Problem details: Report only how many lines of the records contain the word "actual".

════════════════

import Summits.NavierStokesRegularity.NavierStokesRegularity.Theorems.AxisymmetricExtremalityAxisymmetricKatoGlobalStubSeregin2020TypeIILemma22SublevelEnergyTools
import Literature.Analysis.FluidPDE.KNSSSwirlTransport
import Summits.NavierStokesRegularity.NavierStokesRegularity.Theorems.AxisymmetricExtremalityAxisymmetricKatoGlobalStubSeregin2020TypeIILemma22RpowProfile
import HarnessLib

/-!
# Seregin 2020, Lemma 2.2 (after Nazarov–Uraltseva 2012): the slice estimate of N–U Lemma 3.2
# with the profiles `((κ - τ)₊)^p`, `p > 2`, from the energy class in its canonical SPLIT form

Helper toward the stub `stub_seregin2020TypeII` of the crux `AxisymmetricKatoGlobal` (= the named
fact `Literature.Analysis.FluidPDE.Seregin2020_axisymmetricSingularPoint_typeII`, Seregin 2020,
Thm 2.1), reduced in the tree to `hWH′` (= N–U 2012 Lemma 4.2 for the class 𝒱). N–U Lemma 3.2
(registered atom `lemma22_densityPropagation` of stmt-15453) tests the energy inequality with
`(V - k)₋² ζ²`; the cell's energy class admits `C²` profiles only, so we test with
`H_p(τ) = ((κ - τ)₊)^p`, `p > 2` (`SignedPowers`), and recover N–U's constants by letting
`p → 2⁺` in the sibling `…Lemma22DensityAtom`. This file proves the slice estimate for a fixed
`p ∈ ]2, 3]` against the energy class EXACTLY as registered (slice integral parenthesised, four
separate Bochner integrals):

* `measure_sublevel_slice_le_rpow` — for `0 < ρ < ρ₁ < 2R`, `-R² < a ≤ t < 0`, `0 < κ ≤ k`,
  `0 < γ < 1`, `2 < p ≤ 3`:
  `((1-γ)κ)^p |B(ρ) ∩ {Φ(t,·) < γκ}| ≤ κ^p |B(ρ₁) ∩ {Φ(a,·) < κ}|
     + κ^p (4A²(t-a)|B̄(ρ₁)| + 2A I_U + 4A I_ϱ)`, `A = C_g/(ρ₁-ρ)`.

## References

* A. I. Nazarov, N. N. Uraltseva, St. Petersburg Math. J. 23 (2012) 93–115 = arXiv:1011.1888,
  §3, Lemma 3.2 and its proof, Remark 9. [NazarovUraltseva2012]
* G. Seregin, Anal. Math. Phys. 10 (2020), Paper 46 = arXiv:2006.04140, Lemma 2.2. [Seregin2020]
-/

-- the problem directory repeats the summit name (D-0017); core's `dupNamespace` linter fires
set_option linter.dupNamespace false

noncomputable section

open MeasureTheory Set Function Filter Topology Metric Module
open scoped NNReal ENNReal

namespace Summit.NavierStokesRegularity.NavierStokesRegularity.Theorems.AxisymmetricKatoGlobal.EulerScaling

open Literature.Analysis.FluidPDE Literature.Analysis.FluidPDE.LeiZhang2011
/-- **The box containment `K ⊆ [-N, N]` of `CellParityLawSaving` cannot be dropped.** Without it, at `t = 1`,
`L = 1`: `ψ(n) = n` on the far box `[2N, 10N]` has empty joint cells against the models `8(1 ± θ₀) A_{1,2}(N)`,
`A_m(N) ≥ c N/log N` (rough anatomy at `u = 4` and monotonicity in `u ≥ 4`), and `(1+θ₀) + (1-θ₀) = 2` forces a
deviation `≥ 8cN/log N > N/(log N)^{1+δ}` for `(log N)^δ > 1/c`. [folklore] -/
theorem cellParityLawSaving_false_without_boxContainment :
    ¬ (∀ (t L : ℕ), 1 ≤ t → ∃ δ : ℝ, 0 < δ ∧ ∃ N₀ : ℕ, ∀ N : ℕ, N₀ ≤ N →
        ∀ Ψ : Fin t → AffLinForm 1, IsNondegenerateSystem Ψ → affLinSize Ψ N ≤ L →
        ∀ K : Set (Fin 1 → ℝ), Convex ℝ K →
        ∃ θ : Finset (Fin t) → ℝ, θ ∅ = 1 ∧ (∀ S, |θ S| ≤ 2) ∧
          ∀ j : Fin t → ℕ, (∀ i, 1 ≤ j i ∧ j i ≤ slowDegree N) →
            |(jointCell t N (slowDegree N) Ψ K j : ℝ) -
                (∑ S : Finset (Fin t), θ S * ∏ i ∈ S, (-1 : ℝ) ^ (j i + 1)) *
                  (archFactor Ψ K * singularProduct Ψ *
                    ∏ i, (cell (slowDegree N) N (j i) : ℝ) / N)| ≤
              (N : ℝ) / (Real.log N ^ t * Real.log N ^ δ)) := by
  intro h
  obtain ⟨δ, hδ, N₀, hN₀⟩ := h 1 1 le_rfl
  obtain ⟨c, hc, N₁, hN₁⟩ := stub_roughAnatomy 4
  -- a scale with everything in place
  have hT3 : Tendsto (fun N : ℕ => Real.log (Real.log (Real.log (N : ℝ)))) atTop atTop :=
    Real.tendsto_log_atTop.comp (Real.tendsto_log_atTop.comp
      (Real.tendsto_log_atTop.comp tendsto_natCast_atTop_atTop))
  have hTp : Tendsto (fun N : ℕ => Real.log (N : ℝ) ^ δ) atTop atTop :=
    (tendsto_rpow_atTop hδ).comp (Real.tendsto_log_atTop.comp tendsto_natCast_atTop_atTop)
  have hev : ∀ᶠ N : ℕ in atTop, N₀ ≤ N ∧ N₁ ≤ N ∧ 3 ≤ N ∧
      1 ≤ Real.log (Real.log (Real.log (N : ℝ))) ∧ 1 / c < Real.log (N : ℝ) ^ δ :=
    (eventually_ge_atTop N₀).and ((eventually_ge_atTop N₁).and ((eventually_ge_atTop 3).and
      ((hT3.eventually_ge_atTop 1).and (hTp.eventually_gt_atTop (1 / c)))))
  obtain ⟨N, hNN₀, hNN₁, hN3, hlll, hpow⟩ := hev.exists
  have hN1 : 1 ≤ N := by omega
  have hNpos : (0 : ℝ) < N := by exact_mod_cast (show 0 < N by omega)
  have hlogpos : 0 < Real.log N := Real.log_pos (by exact_mod_cast (show 1 < N by omega))
  have hP : 0 < Real.log N ^ δ := Real.rpow_pos_of_pos hlogpos δ
  -- rough anatomy at `u = 4`, transported to `u = slowDegree N ≥ 4`
  obtain ⟨hlow, -, -⟩ := hN₁ N hNN₁ 4 le_rfl (by push_cast; linarith)
  have hA1 : c * N / Real.log N ≤ (cell (slowDegree N) N 1 : ℝ) := by
    refine (hlow 1 (by simp)).trans ?_
    rw [cell_eq_roughCell]
    exact_mod_cast roughCell_four_le hN1 (four_le_slowDegree N) 1
  have hA2 : c * N / Real.log N ≤ (cell (slowDegree N) N 2 : ℝ) := by
    refine (hlow 2 (by simp)).trans ?_
    rw [cell_eq_roughCell]
    exact_mod_cast roughCell_four_le hN1 (four_le_slowDegree N) 2
  have hB : 0 < c * N / Real.log N := by positivity
  -- the law on the far box
  obtain ⟨θ, hθ0, -, hj⟩ := hN₀ N hNN₀ (fun _ => ⟨fun _ => 1, 0⟩) isNondegenerateSystem_id
    (affLinSize_id _) (Set.Icc (fun _ : Fin 1 => (2 * N : ℝ)) (fun _ => 10 * N)) (convex_Icc _ _)
  have hU4 := four_le_slowDegree N
  have h1 := hj (fun _ => 1) (fun _ => ⟨le_rfl, by omega⟩)
  have h2 := hj (fun _ => 2) (fun _ => ⟨by norm_num, by omega⟩)
  have hz : ∀ j : Fin 1 → ℕ, (jointCell 1 N (slowDegree N) (fun _ => ⟨fun _ => 1, 0⟩)
      (Set.Icc (fun _ : Fin 1 => (2 * N : ℝ)) (fun _ => 10 * N)) j : ℝ) = 0 := fun j => by
    rw [jointCell_eq_zero_of_forall_not_mem _ (fun n hn => realPoint_not_mem_farBox hN1 hn) j]
    simp
  rw [hz, walsh_fin_one, hθ0, archFactor_id_farBox, singularProduct_id, Fin.prod_univ_one, pow_one,
    zero_sub, abs_neg] at h1 h2
  -- the two models: `8 (1 + θ₀) A₁` and `8 (1 - θ₀) A₂`
  set x : ℝ := θ Finset.univ with hx
  set a₁ : ℝ := (cell (slowDegree N) N 1 : ℝ) with ha₁
  set a₂ : ℝ := (cell (slowDegree N) N 2 : ℝ) with ha₂
  set E : ℝ := (N : ℝ) / (Real.log N * Real.log N ^ δ) with hE
  have hE0 : 0 ≤ E := by positivity
  have hm1 : (1 + x * (-1 : ℝ) ^ (1 + 1)) * (8 * (N : ℝ) * 1 * (a₁ / N)) = (1 + x) * (8 * a₁) := by
    field_simp
    norm_num
    ring
  have hm2 : (1 + x * (-1 : ℝ) ^ (2 + 1)) * (8 * (N : ℝ) * 1 * (a₂ / N)) = (1 - x) * (8 * a₂) := by
    field_simp
    norm_num
    ring
  rw [hm1] at h1
  rw [hm2] at h2
  have e1 : (1 + x) * (8 * a₁) ≤ E := (le_abs_self _).trans h1
  have e2 : (1 - x) * (8 * a₂) ≤ E := (le_abs_self _).trans h2
  have f1 : (1 + x) * (8 * (c * N / Real.log N)) ≤ E := by
    rcases le_or_gt 0 (1 + x) with hx0 | hx0
    · exact le_trans (by gcongr) e1
    · have : (1 + x) * (8 * (c * N / Real.log N)) < 0 := mul_neg_of_neg_of_pos hx0 (by positivity)
      linarith
  have f2 : (1 - x) * (8 * (c * N / Real.log N)) ≤ E := by
    rcases le_or_gt 0 (1 - x) with hx0 | hx0
    · exact le_trans (by gcongr) e2
    · have : (1 - x) * (8 * (c * N / Real.log N)) < 0 := mul_neg_of_neg_of_pos hx0 (by positivity)
      linarith
  have hfinal : 8 * (c * N / Real.log N) ≤ E := by linarith
  -- `8 c (log N)^δ ≤ 1` against `c (log N)^δ > 1`
  rw [hE, show 8 * (c * (N : ℝ) / Real.log N) = 8 * c * N / Real.log N by ring,
    div_le_div_iff₀ hlogpos (mul_pos hlogpos hP)] at hfinal
  have hcP : 1 < c * Real.log N ^ δ := by
    have := (div_lt_iff₀ hc).mp hpow
    linarith [mul_comm (Real.log (N : ℝ) ^ δ) c]
  nlinarith [mul_lt_mul_of_pos_right hcP (mul_pos hNpos hlogpos), mul_pos hNpos hlogpos]


end CellSavingSec


/-! ### §8.5 Numerics — the route's cheapest falsifier (iii), actual fibres at finite `N` (nothing asserted)

LOCAL (this seat, `fibre_local.py`, pure Python, EXACT Sturm counts over `ℚ`; evidence
`evidence_fibre_numerics_1e7.md` on the item): `N = 10⁷`, `K = [1, N]`, shift pairs `(n, n+h)`, `h ∈ {2, 6}`,
roughness `N^{1/u}`, `u ∈ {4, 5, 6}`, both coordinates, frozen fugacity `w ∈ {1, 1/4, a₁/3, → 0}`
(`a₁ = A₁(N)/N`; `{a₁/3, 1}` is exactly the grid `stub_quantClip` uses): ALL 48 fibre polynomials and the 3
one-form rows are REAL-ROOTED (48/48 + 3/3, 0 non-real).  Sample zeros (`u = 6`, `h = 2`, coordinate 0):
`w = 1`: `-73.9, -10.0, -3.06, -1.051`; `w → 0`: `-110.5, -8.73, -3.02, -1.063` (the top zero is set by the tiny
top cell `C_{(5,·)} ≈ 20–40` and is noise; Newton's inequality at the top is slack, so this noise cannot create
a complex pair).  Joint cells `u = 6`, `h = 2` (rows `j₁`, cols `j₂ = 1..5`):
`58977 82445 27551 2377 27 / 82249 115102 37923 3104 39 / 27664 37973 11798 865 5 / 2344 3069 881 39 1 /
19 43 10 0 0`; one-form cells `A_j(10⁷; u = 6) = 664573, 925049, 303614, 24537, 307`.
KIT j018789 (`N = 10⁸`, numpy on cmp-19, same exact Sturm verdicts; evidence `compute-j018789.json` +
`outputs/summary.txt` on the item): `u ∈ {4, 5, 6, 7}`, `h ∈ {2, 6, 30}`, both coordinates,
`w ∈ {1, ½, ¼, 1/20, a₁/3, →0}` — 144/144 fibres and 4/4 one-form rows REAL-ROOTED, 0 non-real.  Zeros at
`u = 7`, `h = 2`, coordinate 0: `w = 1`: `-181.6, -19.82, -6.85, -2.563, -1.022`; `w → 0`:
`-233.3, -18.89, -6.43, -2.539, -1.020` (the frozen fugacity moves only the noisy top zero).  WALSH FITS (least
squares of `C_j` against `X₀ a_{j₁} a_{j₂} N (1 + θ₁ s₁ + θ₂ s₂ + θ₁₂ s₁ s₂)`, `s = (-1)^{j+1}`): the fitted mass
`X₀ = 1.3227 / 2.6456 / 3.5273` (`u = 4`; `h = 2 / 6 / 30`) reproduces the singular series `𝔖(h) = 2C₂,
4C₂, (16/3)C₂ = 1.3203, 2.6406, 3.5208` to 0.3%, and EVERY fitted parity amplitude is tiny:
`|θ₁|, |θ₂|, |θ₁₂| ≤ 1.1·10⁻³` for all twelve `(u, h)` — two orders of magnitude below the model
hyperbolicity thresholds `θ*(u) = 0.175, 0.055, 0.020, 0.010` (`u = 4..7`).  So at every accessible scale
the actual joint cells sit DEEP INSIDE the hyperbolic region and carry no visible parity ghost: there is NO
finite-`N` counterexample to `FibreHyperbolicity` / `FibreHyperbolicityAlong` / the parity-vector form of the
law, in line with §8.3.  The `t = 1` half-interval table `(A_j(N/2; N^{1/u})/(A_j(N)/2) - 1)·log N` at
`N = 10⁸`: `u = 4`: `+0.770, -0.335, -4.561`; `u = 7`: `+0.770, +0.150, -1.061, -3.123, -6.489, -12.340`
(`j = 1, 2, …`) — the li-curvature plus the `u`-sensitivity of the top densities: the smooth, parity-blind
`1/log N` secondary terms that force `δ < 1` in `CellParityLawSaving` (§8.3) and are invisible to `θ_S`.
(The `N = 10⁹` replica j018790 was withdrawn to spare the shared queue: one more decade cannot change a
two-orders-of-magnitude margin.) -/

end Summit.Parity.GeneralizedHardyLittlewood.Cruxes.AbsoluteUpgrade.Disproof

end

════════════════

Solved exercise: 2